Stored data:

Segment Open

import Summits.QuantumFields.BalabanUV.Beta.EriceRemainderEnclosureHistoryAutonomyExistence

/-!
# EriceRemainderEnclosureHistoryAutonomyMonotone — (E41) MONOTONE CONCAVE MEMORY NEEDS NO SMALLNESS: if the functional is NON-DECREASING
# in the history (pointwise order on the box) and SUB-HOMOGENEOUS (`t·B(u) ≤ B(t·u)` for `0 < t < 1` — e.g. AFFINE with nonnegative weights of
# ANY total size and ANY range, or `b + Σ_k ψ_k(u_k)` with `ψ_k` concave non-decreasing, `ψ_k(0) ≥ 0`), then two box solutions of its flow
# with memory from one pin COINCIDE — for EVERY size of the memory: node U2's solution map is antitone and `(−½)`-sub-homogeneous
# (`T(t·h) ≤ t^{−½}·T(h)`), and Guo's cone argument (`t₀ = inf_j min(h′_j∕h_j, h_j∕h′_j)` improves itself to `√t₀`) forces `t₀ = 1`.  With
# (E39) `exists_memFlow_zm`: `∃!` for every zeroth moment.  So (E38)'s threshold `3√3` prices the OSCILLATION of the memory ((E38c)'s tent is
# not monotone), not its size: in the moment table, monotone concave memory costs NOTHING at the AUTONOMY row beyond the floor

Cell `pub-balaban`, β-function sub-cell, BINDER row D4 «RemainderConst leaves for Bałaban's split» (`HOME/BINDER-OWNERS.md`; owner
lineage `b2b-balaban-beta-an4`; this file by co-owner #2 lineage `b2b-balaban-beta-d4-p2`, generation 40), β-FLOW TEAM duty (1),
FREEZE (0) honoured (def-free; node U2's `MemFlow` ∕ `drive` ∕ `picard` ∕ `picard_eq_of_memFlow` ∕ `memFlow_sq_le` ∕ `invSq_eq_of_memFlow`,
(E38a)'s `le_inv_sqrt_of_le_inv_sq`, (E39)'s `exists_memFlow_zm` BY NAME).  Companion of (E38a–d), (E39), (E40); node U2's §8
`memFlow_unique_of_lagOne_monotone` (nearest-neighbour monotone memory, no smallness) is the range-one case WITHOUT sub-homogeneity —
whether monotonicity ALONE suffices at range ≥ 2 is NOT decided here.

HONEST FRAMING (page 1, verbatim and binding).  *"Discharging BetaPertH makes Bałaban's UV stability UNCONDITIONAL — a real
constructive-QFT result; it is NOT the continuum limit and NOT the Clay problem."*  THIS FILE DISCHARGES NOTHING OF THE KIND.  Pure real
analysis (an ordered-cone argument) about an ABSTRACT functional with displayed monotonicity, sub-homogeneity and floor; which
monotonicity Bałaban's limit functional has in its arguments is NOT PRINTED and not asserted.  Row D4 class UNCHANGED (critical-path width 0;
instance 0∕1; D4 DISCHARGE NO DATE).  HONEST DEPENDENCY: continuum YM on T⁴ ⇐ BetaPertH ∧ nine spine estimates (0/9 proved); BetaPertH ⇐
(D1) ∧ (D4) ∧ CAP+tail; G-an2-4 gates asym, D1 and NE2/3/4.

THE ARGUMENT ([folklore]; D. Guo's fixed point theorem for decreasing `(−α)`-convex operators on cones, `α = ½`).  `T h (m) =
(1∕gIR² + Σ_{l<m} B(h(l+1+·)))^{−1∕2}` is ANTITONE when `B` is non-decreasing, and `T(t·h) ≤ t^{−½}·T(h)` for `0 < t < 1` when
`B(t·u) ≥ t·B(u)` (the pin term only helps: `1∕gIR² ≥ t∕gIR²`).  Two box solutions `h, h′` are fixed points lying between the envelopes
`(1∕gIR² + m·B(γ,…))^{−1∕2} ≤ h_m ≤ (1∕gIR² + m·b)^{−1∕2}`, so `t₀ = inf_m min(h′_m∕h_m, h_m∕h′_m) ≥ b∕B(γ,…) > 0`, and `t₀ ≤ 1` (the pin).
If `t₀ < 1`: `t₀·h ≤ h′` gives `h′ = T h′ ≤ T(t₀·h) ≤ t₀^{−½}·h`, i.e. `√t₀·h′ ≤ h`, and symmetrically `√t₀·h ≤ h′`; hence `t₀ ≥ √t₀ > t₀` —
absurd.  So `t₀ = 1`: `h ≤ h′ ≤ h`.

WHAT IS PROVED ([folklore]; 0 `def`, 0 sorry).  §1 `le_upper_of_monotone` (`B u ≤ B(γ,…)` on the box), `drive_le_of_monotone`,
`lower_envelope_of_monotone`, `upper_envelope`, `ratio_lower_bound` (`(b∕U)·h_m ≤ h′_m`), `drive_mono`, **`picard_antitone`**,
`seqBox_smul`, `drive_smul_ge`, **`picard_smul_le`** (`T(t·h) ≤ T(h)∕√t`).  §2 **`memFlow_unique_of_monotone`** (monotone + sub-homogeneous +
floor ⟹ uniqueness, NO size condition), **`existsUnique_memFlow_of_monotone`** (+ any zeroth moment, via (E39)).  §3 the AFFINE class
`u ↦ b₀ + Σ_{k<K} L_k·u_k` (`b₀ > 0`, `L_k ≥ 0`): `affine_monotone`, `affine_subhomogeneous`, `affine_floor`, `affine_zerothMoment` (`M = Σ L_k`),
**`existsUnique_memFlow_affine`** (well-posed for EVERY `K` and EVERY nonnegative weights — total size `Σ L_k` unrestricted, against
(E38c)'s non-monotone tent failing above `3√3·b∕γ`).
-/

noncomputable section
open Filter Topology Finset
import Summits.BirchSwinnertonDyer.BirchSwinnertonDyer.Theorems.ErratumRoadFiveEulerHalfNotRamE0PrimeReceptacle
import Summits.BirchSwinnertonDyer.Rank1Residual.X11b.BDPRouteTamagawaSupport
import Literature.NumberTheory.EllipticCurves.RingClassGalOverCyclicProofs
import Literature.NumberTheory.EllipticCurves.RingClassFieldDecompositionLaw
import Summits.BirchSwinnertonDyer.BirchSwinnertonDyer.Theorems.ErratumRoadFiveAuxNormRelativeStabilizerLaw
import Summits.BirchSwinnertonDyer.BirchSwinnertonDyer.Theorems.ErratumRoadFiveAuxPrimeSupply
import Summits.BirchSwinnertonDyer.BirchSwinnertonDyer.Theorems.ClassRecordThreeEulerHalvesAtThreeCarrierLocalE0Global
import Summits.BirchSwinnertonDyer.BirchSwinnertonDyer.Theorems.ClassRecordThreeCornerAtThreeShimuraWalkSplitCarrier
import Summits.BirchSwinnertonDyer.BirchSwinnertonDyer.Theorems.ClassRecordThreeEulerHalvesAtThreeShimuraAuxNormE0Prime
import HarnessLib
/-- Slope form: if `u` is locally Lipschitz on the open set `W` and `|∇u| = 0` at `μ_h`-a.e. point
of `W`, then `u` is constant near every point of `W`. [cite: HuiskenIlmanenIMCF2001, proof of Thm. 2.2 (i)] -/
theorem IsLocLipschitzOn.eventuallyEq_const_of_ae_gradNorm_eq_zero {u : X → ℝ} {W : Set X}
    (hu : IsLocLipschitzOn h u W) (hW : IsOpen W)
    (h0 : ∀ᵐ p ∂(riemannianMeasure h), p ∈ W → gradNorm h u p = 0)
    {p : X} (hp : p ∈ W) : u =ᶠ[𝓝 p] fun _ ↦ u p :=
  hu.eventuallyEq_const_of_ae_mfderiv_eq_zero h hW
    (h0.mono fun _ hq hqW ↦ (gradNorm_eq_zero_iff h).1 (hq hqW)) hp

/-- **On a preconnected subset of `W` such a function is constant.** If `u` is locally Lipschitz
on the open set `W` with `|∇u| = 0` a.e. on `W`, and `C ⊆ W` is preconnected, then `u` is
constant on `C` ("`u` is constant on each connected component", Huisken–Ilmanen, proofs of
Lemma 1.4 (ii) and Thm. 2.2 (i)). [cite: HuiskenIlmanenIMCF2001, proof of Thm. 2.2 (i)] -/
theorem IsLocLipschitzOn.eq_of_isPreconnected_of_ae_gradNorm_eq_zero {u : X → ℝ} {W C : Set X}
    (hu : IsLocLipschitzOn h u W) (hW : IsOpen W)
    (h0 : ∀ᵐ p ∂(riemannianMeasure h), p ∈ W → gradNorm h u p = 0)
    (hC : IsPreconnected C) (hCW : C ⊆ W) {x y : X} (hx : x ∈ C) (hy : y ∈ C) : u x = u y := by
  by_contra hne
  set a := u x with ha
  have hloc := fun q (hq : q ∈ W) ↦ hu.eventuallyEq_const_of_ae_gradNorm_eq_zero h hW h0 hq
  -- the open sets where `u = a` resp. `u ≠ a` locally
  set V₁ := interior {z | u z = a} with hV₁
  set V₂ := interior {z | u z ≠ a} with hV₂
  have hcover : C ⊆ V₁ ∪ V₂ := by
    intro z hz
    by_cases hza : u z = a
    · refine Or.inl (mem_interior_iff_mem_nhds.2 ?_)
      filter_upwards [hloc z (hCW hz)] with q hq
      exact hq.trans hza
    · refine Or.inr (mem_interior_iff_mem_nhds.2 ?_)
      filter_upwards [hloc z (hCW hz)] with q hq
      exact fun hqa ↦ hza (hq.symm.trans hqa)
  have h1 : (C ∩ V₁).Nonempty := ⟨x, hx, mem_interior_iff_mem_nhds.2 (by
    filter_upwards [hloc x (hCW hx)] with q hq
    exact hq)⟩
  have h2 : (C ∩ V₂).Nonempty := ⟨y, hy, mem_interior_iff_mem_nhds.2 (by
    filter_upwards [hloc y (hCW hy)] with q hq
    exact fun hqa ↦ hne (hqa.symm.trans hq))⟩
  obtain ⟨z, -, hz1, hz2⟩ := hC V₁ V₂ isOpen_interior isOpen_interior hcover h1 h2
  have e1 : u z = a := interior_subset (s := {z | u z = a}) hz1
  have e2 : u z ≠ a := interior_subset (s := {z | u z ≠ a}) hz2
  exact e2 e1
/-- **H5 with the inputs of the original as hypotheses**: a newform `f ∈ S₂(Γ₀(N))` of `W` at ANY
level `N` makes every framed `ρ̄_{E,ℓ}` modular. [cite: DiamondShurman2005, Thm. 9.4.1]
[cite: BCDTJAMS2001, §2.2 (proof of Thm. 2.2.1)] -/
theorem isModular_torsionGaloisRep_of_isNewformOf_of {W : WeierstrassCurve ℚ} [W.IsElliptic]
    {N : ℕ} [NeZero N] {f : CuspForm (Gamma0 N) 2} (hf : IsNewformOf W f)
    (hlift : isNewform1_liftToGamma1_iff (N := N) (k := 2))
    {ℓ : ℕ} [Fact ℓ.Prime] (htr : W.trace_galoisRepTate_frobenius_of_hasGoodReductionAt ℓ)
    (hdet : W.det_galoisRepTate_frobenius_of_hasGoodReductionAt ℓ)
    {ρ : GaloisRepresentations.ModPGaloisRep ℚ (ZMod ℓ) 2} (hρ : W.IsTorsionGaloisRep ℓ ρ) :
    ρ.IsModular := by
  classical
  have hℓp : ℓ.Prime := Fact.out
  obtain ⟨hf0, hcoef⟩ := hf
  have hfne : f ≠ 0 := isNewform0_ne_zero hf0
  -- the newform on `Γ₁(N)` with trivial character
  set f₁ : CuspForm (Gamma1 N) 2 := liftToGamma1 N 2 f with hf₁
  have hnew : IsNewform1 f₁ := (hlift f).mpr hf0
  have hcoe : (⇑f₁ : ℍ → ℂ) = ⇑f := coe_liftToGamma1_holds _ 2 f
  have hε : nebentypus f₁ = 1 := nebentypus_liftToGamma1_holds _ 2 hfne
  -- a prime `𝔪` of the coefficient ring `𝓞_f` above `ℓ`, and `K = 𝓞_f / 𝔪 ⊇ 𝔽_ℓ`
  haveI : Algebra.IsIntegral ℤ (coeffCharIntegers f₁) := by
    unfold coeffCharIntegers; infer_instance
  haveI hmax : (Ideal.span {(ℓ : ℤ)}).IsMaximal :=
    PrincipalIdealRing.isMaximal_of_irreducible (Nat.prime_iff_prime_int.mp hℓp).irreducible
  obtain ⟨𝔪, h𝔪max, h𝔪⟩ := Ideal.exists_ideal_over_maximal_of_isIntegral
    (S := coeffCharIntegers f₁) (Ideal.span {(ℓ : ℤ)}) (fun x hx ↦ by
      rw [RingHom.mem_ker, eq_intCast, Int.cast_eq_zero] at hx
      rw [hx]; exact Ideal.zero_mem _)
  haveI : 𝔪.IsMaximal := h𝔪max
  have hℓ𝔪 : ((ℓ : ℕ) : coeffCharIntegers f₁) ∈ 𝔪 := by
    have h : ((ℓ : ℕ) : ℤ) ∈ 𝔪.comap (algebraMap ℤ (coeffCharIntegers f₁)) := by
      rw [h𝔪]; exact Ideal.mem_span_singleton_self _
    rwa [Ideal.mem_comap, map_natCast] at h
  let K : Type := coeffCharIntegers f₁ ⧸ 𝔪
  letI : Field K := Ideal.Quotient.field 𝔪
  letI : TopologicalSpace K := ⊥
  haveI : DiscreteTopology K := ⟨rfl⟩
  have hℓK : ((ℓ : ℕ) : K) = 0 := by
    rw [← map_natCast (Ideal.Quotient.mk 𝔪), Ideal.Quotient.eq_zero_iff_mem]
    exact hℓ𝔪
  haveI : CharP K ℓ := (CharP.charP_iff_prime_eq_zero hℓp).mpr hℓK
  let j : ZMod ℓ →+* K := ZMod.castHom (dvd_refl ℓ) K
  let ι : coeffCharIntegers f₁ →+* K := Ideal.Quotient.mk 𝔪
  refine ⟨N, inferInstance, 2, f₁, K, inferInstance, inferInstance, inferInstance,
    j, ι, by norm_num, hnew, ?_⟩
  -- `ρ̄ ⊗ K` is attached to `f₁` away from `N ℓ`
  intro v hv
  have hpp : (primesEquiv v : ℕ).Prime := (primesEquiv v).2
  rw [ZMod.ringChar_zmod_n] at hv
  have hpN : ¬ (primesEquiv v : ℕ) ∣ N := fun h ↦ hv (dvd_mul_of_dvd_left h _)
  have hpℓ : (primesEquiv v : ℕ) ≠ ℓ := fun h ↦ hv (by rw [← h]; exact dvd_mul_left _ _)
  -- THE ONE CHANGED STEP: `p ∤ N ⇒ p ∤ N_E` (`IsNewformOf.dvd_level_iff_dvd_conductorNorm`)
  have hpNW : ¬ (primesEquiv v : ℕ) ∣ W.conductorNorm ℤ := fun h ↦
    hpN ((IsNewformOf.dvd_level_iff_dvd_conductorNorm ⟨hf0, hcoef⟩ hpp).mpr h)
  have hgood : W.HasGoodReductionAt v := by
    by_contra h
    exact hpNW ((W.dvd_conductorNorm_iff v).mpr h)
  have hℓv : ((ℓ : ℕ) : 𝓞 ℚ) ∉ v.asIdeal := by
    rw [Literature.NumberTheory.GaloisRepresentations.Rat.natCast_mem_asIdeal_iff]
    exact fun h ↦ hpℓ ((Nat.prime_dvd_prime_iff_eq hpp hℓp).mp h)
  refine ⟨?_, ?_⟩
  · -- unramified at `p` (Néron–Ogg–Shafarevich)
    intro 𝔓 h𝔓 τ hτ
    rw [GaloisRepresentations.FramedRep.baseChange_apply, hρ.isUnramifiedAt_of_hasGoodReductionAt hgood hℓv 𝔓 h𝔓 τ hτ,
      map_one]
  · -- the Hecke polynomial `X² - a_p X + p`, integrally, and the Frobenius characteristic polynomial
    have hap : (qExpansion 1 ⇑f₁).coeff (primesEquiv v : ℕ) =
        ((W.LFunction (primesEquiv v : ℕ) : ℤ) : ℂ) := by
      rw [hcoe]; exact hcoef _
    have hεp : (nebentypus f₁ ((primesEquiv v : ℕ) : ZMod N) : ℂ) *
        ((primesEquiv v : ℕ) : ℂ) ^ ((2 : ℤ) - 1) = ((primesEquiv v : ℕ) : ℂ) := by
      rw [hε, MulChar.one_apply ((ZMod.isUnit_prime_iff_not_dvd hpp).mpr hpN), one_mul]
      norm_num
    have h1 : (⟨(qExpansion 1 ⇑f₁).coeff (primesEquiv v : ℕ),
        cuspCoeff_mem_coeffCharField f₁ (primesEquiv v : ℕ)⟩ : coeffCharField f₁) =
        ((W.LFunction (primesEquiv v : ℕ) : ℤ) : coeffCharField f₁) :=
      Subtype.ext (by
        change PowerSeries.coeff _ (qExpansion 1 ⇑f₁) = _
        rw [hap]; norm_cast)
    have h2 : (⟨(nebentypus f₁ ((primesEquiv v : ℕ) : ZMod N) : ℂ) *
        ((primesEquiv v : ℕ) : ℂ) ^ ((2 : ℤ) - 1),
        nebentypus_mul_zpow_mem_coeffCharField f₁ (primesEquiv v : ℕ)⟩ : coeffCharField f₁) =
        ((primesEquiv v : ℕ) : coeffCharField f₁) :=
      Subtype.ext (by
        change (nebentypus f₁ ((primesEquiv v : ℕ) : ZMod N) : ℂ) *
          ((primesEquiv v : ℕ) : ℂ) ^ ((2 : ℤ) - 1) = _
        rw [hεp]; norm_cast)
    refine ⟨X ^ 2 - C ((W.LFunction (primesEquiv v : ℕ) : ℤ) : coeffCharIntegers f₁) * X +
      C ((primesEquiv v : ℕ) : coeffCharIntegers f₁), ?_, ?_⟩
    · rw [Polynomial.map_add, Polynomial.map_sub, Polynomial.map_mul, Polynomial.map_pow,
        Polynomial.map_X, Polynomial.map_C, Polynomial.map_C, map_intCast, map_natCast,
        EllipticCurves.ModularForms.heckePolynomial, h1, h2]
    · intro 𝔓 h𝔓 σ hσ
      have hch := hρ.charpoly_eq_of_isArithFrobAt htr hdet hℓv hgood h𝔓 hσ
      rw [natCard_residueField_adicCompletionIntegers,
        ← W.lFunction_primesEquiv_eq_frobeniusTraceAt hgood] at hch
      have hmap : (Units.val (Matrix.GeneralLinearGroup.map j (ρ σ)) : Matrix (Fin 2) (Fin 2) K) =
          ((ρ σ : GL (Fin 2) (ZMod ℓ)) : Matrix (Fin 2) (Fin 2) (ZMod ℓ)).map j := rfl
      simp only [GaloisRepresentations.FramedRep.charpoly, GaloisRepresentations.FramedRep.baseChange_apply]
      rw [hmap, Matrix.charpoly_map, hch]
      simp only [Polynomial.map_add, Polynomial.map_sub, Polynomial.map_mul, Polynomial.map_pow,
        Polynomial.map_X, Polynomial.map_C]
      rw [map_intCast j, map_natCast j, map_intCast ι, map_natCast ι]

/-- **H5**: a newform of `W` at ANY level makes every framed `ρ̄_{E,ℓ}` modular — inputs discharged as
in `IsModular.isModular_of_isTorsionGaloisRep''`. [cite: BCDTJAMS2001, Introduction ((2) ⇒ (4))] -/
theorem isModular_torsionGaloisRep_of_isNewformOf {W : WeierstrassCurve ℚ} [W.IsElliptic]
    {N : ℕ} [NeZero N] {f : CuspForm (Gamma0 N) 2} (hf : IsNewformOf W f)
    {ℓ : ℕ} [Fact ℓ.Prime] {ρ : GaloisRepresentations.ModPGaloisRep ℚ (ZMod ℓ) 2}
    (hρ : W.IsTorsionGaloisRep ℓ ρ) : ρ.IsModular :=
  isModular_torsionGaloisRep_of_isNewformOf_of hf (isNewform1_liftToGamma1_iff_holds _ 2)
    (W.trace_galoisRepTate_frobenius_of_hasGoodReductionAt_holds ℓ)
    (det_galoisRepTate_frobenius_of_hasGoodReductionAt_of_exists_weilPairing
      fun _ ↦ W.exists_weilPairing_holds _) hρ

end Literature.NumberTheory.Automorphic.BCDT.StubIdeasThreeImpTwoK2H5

Segment Closed

PROBLEM DESCRIPTION: From the entries, copy out each line containing the word "above".

SOLUTION TO THE PROBLEM:
(E38c)'s non-monotone tent failing above `3√3·b∕γ`).
  -- a prime `𝔪` of the coefficient ring `𝓞_f` above `ℓ`, and `K = 𝓞_f / 𝔪 ⊇ 𝔽_ℓ`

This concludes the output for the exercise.